PROBLEM DETAILS
Below are some records. Print exactly the lines between the one holding "import Literature.NumberTheory.LFunctions.DirichletLSeriesDeriv" and the one holding "import Mathlib.Analysis.SumIntegralComparisons", inclusive, and nothing else.

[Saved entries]
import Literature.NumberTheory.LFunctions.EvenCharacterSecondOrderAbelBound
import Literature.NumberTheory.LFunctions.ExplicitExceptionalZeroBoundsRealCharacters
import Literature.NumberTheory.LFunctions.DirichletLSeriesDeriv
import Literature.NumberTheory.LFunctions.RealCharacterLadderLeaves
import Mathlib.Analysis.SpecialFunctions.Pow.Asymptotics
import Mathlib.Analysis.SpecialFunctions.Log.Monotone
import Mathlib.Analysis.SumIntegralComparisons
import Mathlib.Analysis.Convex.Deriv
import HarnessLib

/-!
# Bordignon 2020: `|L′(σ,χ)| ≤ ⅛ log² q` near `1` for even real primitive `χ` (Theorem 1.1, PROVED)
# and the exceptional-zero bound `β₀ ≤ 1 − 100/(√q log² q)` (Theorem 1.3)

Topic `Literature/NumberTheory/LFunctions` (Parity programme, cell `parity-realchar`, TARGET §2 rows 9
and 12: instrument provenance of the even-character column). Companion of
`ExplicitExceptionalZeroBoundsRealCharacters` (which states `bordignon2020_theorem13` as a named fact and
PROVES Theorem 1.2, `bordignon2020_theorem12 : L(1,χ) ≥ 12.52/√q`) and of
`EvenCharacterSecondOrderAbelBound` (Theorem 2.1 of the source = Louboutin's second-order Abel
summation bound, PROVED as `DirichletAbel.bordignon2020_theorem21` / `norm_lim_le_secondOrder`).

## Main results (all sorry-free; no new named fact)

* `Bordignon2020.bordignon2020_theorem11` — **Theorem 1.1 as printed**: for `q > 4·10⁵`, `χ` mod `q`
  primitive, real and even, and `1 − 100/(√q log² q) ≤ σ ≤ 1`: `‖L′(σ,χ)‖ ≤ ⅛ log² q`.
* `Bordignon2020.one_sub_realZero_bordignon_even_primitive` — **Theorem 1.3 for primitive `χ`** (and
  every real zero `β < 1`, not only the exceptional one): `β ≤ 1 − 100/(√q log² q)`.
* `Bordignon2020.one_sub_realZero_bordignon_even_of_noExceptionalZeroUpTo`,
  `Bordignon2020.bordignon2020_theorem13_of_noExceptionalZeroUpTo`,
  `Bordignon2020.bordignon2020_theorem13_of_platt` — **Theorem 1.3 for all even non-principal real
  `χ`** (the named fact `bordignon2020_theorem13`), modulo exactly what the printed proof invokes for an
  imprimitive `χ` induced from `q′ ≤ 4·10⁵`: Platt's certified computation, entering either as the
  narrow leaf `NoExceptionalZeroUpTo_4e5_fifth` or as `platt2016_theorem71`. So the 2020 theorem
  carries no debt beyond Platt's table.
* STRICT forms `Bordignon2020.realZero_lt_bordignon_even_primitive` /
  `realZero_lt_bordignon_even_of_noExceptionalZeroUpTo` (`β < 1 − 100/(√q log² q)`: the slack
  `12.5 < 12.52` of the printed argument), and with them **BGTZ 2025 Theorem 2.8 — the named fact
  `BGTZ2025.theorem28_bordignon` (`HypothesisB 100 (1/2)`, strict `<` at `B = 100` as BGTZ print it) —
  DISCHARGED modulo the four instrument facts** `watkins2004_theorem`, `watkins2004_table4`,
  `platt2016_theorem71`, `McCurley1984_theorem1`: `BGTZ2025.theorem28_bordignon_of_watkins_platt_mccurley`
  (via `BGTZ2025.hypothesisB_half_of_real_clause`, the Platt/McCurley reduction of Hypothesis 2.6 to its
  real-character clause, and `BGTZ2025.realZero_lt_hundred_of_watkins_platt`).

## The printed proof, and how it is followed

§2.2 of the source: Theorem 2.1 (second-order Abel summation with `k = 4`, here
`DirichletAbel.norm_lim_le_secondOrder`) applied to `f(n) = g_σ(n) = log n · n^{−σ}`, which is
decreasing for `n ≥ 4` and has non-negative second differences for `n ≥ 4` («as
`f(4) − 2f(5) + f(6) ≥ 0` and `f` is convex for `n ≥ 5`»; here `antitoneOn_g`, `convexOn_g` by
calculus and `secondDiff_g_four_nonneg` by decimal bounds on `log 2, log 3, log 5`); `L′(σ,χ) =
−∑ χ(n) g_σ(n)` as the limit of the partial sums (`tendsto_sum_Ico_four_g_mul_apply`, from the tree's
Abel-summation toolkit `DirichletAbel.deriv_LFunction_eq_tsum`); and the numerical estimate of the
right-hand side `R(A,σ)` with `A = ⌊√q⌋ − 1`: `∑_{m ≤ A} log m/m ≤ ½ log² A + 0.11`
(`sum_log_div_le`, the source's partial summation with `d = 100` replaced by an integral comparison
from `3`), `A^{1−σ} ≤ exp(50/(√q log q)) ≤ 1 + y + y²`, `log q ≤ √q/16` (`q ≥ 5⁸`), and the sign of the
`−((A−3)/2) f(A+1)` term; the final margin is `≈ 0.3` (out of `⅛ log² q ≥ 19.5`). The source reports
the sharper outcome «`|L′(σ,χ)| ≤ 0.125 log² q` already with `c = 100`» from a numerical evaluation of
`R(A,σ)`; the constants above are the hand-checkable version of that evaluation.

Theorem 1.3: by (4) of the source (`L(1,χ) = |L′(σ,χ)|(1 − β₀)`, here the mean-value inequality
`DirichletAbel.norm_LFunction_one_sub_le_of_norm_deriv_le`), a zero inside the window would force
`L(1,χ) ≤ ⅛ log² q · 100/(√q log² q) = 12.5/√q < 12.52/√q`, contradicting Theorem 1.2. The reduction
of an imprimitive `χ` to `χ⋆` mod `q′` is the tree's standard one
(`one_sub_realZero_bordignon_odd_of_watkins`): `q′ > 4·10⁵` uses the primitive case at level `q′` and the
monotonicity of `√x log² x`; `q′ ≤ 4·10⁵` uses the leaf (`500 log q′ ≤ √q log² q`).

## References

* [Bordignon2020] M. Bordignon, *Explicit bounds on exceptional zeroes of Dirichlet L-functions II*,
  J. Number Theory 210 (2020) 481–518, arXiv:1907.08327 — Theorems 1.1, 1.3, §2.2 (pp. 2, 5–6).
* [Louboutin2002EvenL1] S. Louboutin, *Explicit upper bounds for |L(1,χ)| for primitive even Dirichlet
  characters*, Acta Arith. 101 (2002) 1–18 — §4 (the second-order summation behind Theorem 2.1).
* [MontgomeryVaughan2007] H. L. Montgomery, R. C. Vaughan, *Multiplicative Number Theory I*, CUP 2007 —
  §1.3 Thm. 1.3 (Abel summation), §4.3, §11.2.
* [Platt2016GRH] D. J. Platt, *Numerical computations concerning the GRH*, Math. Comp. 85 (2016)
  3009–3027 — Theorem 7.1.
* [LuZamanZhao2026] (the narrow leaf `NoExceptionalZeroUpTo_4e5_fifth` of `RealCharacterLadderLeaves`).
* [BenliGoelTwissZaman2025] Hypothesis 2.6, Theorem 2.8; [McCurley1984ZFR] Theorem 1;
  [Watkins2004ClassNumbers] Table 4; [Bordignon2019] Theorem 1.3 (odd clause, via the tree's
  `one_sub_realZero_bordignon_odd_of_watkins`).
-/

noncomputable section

---

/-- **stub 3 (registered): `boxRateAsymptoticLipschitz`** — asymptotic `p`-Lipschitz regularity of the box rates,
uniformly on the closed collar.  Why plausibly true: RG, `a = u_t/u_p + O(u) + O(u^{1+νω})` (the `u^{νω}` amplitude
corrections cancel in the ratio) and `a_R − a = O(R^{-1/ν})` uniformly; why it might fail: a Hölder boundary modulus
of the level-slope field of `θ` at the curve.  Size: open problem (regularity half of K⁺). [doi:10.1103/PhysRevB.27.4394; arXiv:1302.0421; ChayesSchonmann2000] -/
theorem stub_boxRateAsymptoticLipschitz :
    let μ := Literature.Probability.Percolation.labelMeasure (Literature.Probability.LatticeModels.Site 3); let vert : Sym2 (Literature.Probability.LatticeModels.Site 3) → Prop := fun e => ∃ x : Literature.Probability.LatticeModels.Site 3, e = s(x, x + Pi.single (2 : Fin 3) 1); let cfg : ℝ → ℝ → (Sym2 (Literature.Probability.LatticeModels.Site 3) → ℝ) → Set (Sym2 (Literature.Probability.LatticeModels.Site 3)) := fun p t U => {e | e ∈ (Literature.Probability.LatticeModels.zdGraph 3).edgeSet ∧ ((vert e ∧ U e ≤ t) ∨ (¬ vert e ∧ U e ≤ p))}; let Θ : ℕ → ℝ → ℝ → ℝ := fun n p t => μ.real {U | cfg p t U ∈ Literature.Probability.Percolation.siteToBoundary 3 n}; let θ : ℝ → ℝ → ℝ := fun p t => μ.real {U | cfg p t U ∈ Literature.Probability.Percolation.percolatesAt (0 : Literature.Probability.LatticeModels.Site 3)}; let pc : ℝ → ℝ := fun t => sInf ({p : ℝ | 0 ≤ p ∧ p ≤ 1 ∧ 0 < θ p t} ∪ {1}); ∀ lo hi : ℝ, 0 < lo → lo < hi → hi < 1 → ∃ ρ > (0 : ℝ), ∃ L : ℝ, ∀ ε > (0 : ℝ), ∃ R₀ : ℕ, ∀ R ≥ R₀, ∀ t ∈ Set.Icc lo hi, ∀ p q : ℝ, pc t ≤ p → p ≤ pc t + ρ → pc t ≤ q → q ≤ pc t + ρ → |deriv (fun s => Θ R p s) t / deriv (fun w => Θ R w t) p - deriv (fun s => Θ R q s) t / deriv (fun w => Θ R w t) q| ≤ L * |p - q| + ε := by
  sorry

OUTPUT
import Literature.NumberTheory.LFunctions.DirichletLSeriesDeriv
import Literature.NumberTheory.LFunctions.RealCharacterLadderLeaves
import Mathlib.Analysis.SpecialFunctions.Pow.Asymptotics
import Mathlib.Analysis.SpecialFunctions.Log.Monotone
import Mathlib.Analysis.SumIntegralComparisons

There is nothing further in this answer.